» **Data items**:
┄┄┄┄┄┄┄┄┄┄

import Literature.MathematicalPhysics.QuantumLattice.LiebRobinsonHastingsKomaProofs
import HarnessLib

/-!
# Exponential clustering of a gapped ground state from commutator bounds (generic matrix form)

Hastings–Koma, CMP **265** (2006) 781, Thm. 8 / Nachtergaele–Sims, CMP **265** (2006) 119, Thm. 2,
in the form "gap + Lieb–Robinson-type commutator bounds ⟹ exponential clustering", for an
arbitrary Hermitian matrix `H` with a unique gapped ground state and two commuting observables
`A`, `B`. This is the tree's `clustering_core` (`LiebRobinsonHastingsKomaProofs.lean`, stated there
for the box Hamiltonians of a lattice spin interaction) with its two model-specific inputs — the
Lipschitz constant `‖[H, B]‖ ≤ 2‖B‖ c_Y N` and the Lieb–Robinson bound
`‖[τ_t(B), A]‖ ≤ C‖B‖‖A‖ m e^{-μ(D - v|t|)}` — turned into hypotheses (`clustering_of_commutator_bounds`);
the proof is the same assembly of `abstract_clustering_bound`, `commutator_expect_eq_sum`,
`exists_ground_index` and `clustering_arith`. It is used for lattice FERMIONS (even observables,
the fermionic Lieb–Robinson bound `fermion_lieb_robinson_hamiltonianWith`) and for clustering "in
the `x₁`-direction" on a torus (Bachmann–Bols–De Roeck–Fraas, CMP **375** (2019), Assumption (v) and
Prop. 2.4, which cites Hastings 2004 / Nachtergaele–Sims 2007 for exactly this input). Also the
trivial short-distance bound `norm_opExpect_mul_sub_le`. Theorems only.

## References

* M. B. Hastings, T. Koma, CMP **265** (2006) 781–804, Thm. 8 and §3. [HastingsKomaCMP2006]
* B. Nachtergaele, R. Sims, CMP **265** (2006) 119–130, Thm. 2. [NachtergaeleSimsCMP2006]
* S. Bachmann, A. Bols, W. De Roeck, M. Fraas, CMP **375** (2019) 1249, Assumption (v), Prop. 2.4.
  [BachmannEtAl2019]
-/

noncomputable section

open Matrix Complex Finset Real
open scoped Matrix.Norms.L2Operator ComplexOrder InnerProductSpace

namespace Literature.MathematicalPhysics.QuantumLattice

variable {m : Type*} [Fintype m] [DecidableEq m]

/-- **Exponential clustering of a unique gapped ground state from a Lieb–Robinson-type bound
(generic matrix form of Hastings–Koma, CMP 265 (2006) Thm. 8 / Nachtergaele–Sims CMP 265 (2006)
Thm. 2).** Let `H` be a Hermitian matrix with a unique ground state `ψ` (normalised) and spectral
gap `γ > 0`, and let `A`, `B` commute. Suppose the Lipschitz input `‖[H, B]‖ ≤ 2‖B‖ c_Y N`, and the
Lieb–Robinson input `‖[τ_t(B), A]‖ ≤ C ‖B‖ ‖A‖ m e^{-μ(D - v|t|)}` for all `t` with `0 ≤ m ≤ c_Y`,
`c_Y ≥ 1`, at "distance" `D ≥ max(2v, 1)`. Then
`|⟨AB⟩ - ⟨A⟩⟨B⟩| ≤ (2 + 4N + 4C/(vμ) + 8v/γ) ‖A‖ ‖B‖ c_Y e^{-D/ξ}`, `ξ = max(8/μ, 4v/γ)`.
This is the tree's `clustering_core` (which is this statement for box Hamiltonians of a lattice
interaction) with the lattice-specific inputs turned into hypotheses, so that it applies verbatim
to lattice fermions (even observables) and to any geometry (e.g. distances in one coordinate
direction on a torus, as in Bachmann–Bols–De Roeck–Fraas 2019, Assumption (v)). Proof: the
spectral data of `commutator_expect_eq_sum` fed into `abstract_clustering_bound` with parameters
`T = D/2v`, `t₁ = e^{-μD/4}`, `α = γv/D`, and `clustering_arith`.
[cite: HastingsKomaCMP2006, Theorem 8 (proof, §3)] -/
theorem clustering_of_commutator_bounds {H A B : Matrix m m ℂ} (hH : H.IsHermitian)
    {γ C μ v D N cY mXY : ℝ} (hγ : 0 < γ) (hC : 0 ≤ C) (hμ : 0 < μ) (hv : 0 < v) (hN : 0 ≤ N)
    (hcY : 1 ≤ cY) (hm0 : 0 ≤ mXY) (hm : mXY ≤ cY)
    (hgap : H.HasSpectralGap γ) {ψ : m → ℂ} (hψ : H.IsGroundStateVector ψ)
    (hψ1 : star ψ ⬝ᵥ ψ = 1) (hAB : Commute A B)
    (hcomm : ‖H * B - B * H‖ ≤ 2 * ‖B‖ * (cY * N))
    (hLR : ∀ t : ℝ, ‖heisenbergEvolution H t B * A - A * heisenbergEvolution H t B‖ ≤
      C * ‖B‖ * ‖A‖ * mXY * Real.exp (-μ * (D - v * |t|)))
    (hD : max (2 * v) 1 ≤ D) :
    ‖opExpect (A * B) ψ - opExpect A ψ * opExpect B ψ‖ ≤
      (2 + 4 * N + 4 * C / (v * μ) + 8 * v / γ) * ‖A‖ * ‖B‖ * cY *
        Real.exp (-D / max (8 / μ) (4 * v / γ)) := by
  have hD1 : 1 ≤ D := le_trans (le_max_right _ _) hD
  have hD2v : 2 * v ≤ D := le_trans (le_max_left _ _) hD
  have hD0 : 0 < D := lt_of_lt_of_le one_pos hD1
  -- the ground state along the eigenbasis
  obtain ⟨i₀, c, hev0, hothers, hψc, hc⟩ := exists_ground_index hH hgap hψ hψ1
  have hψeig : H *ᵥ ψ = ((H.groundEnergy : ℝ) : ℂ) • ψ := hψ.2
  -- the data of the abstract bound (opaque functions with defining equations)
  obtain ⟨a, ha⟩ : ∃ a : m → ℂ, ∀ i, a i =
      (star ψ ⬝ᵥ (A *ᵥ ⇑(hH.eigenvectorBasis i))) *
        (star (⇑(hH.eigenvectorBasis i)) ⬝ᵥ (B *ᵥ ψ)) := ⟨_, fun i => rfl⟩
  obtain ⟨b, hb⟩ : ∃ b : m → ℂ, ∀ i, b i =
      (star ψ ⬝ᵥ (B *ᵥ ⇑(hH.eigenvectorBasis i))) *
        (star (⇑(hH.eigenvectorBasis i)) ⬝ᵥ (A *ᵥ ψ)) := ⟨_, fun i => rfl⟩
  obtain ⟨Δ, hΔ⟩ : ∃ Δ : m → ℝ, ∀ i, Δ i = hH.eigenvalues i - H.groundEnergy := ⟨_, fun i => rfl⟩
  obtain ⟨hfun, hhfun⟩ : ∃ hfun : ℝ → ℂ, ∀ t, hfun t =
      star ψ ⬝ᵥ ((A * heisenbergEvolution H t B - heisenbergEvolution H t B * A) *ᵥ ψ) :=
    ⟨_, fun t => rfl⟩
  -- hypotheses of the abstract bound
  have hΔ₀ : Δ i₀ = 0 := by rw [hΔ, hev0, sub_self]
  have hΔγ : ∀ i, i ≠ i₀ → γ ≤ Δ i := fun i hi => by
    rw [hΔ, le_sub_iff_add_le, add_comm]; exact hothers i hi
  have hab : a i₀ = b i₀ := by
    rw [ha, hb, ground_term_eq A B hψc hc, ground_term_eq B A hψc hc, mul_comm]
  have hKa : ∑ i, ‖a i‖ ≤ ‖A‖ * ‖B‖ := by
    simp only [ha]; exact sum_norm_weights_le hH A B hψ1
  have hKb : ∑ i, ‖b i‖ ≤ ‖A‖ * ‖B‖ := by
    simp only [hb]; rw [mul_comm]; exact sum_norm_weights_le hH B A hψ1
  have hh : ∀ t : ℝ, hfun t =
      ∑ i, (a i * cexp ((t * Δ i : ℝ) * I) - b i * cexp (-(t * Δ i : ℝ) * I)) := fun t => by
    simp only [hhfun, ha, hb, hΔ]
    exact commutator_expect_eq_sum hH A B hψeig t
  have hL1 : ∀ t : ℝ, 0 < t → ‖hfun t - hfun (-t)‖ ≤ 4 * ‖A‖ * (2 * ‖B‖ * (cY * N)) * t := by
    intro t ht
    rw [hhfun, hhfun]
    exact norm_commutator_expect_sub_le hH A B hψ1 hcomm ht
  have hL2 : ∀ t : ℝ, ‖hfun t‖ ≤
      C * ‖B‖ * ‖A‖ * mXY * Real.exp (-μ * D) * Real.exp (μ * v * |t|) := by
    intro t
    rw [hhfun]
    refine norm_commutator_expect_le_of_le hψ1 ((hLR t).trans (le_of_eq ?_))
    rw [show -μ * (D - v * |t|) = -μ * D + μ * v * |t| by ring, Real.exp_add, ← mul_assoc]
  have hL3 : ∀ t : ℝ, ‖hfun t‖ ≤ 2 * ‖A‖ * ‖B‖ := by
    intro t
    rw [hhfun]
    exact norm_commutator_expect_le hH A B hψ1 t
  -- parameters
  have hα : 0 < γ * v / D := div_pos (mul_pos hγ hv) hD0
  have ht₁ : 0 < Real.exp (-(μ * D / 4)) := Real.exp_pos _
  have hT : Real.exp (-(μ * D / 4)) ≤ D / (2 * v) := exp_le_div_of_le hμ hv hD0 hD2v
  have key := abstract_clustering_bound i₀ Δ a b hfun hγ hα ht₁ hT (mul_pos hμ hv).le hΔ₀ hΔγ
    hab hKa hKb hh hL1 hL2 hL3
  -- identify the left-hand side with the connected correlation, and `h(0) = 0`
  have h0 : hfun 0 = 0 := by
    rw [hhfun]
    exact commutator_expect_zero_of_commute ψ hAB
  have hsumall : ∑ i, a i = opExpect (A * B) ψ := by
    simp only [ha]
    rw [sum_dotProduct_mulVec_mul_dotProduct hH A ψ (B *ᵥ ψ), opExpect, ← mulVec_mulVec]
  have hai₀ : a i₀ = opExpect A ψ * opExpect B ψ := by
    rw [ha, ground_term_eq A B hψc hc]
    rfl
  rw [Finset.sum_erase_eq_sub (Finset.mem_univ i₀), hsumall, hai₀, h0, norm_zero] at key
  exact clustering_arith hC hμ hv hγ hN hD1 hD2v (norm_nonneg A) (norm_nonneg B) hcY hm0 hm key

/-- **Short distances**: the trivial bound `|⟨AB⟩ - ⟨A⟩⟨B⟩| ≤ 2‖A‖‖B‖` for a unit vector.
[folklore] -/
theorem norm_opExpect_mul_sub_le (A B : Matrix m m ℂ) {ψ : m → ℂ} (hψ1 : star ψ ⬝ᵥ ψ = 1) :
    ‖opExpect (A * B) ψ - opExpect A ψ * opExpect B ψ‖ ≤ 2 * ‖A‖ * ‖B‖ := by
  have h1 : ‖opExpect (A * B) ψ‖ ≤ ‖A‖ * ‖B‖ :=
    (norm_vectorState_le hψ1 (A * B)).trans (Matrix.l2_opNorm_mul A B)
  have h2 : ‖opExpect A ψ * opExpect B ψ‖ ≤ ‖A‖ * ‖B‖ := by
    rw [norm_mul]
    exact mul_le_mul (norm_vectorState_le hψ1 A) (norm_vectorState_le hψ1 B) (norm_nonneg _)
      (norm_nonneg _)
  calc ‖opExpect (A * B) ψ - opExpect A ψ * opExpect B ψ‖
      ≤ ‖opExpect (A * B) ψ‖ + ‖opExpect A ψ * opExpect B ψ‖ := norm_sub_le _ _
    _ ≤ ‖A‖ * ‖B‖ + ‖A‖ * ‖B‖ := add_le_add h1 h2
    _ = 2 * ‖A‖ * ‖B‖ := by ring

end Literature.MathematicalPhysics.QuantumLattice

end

┄┄┄┄┄┄┄┄┄┄

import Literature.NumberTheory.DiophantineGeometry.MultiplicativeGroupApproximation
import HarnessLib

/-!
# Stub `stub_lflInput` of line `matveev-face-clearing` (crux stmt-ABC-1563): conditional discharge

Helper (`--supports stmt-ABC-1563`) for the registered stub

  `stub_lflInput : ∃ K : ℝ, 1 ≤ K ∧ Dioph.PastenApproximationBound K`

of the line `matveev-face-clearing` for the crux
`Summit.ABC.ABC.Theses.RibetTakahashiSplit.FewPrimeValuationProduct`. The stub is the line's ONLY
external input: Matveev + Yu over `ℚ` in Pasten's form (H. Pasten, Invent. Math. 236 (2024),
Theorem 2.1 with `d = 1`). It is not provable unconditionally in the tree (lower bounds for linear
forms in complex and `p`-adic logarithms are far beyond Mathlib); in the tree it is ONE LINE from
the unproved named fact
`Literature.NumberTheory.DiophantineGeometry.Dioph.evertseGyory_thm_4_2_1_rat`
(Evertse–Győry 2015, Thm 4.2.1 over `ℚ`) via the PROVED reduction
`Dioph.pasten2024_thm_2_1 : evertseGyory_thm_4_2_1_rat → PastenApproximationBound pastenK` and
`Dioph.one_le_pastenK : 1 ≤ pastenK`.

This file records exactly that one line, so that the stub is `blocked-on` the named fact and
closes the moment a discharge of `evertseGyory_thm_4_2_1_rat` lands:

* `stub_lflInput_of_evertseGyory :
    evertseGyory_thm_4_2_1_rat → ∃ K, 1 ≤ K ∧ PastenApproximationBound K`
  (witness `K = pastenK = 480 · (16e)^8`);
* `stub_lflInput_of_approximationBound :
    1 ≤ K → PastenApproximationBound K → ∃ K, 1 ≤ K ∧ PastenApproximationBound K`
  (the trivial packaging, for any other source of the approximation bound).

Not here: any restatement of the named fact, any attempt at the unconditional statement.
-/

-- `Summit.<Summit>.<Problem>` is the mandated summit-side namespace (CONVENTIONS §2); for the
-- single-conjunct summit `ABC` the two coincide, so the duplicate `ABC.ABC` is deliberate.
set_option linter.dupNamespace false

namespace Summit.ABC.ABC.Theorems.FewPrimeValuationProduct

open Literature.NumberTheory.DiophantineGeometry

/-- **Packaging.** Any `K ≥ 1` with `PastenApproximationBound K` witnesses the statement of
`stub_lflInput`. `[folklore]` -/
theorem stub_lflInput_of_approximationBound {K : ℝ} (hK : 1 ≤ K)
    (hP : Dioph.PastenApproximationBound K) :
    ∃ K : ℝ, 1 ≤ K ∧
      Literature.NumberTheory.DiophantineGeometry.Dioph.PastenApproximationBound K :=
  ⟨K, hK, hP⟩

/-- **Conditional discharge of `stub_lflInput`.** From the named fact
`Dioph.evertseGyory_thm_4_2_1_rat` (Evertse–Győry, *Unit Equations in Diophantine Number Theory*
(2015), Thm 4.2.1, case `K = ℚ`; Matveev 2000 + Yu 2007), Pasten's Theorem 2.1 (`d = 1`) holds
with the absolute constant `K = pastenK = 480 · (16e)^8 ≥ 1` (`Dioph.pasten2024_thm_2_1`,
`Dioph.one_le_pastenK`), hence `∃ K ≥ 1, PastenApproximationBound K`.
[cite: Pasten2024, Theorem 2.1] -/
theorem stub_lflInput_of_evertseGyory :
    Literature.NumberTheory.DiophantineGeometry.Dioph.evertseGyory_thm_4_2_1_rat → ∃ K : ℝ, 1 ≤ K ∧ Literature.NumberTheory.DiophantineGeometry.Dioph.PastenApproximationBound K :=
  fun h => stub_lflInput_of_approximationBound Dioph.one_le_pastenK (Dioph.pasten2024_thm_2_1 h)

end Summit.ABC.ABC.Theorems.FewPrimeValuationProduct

┄┄┄┄┄┄┄┄┄┄

» **EXERCISE**: Using the entries above, repeat only the lines from the one containing "have hT : Real.exp" through the one containing "[folklore] -/", end lines included.

» **RESULT BELOW**:
  have hT : Real.exp (-(μ * D / 4)) ≤ D / (2 * v) := exp_le_div_of_le hμ hv hD0 hD2v
  have key := abstract_clustering_bound i₀ Δ a b hfun hγ hα ht₁ hT (mul_pos hμ hv).le hΔ₀ hΔγ
    hab hKa hKb hh hL1 hL2 hL3
  -- identify the left-hand side with the connected correlation, and `h(0) = 0`
  have h0 : hfun 0 = 0 := by
    rw [hhfun]
    exact commutator_expect_zero_of_commute ψ hAB
  have hsumall : ∑ i, a i = opExpect (A * B) ψ := by
    simp only [ha]
    rw [sum_dotProduct_mulVec_mul_dotProduct hH A ψ (B *ᵥ ψ), opExpect, ← mulVec_mulVec]
  have hai₀ : a i₀ = opExpect A ψ * opExpect B ψ := by
    rw [ha, ground_term_eq A B hψc hc]
    rfl
  rw [Finset.sum_erase_eq_sub (Finset.mem_univ i₀), hsumall, hai₀, h0, norm_zero] at key
  exact clustering_arith hC hμ hv hγ hN hD1 hD2v (norm_nonneg A) (norm_nonneg B) hcY hm0 hm key

/-- **Short distances**: the trivial bound `|⟨AB⟩ - ⟨A⟩⟨B⟩| ≤ 2‖A‖‖B‖` for a unit vector.
[folklore] -/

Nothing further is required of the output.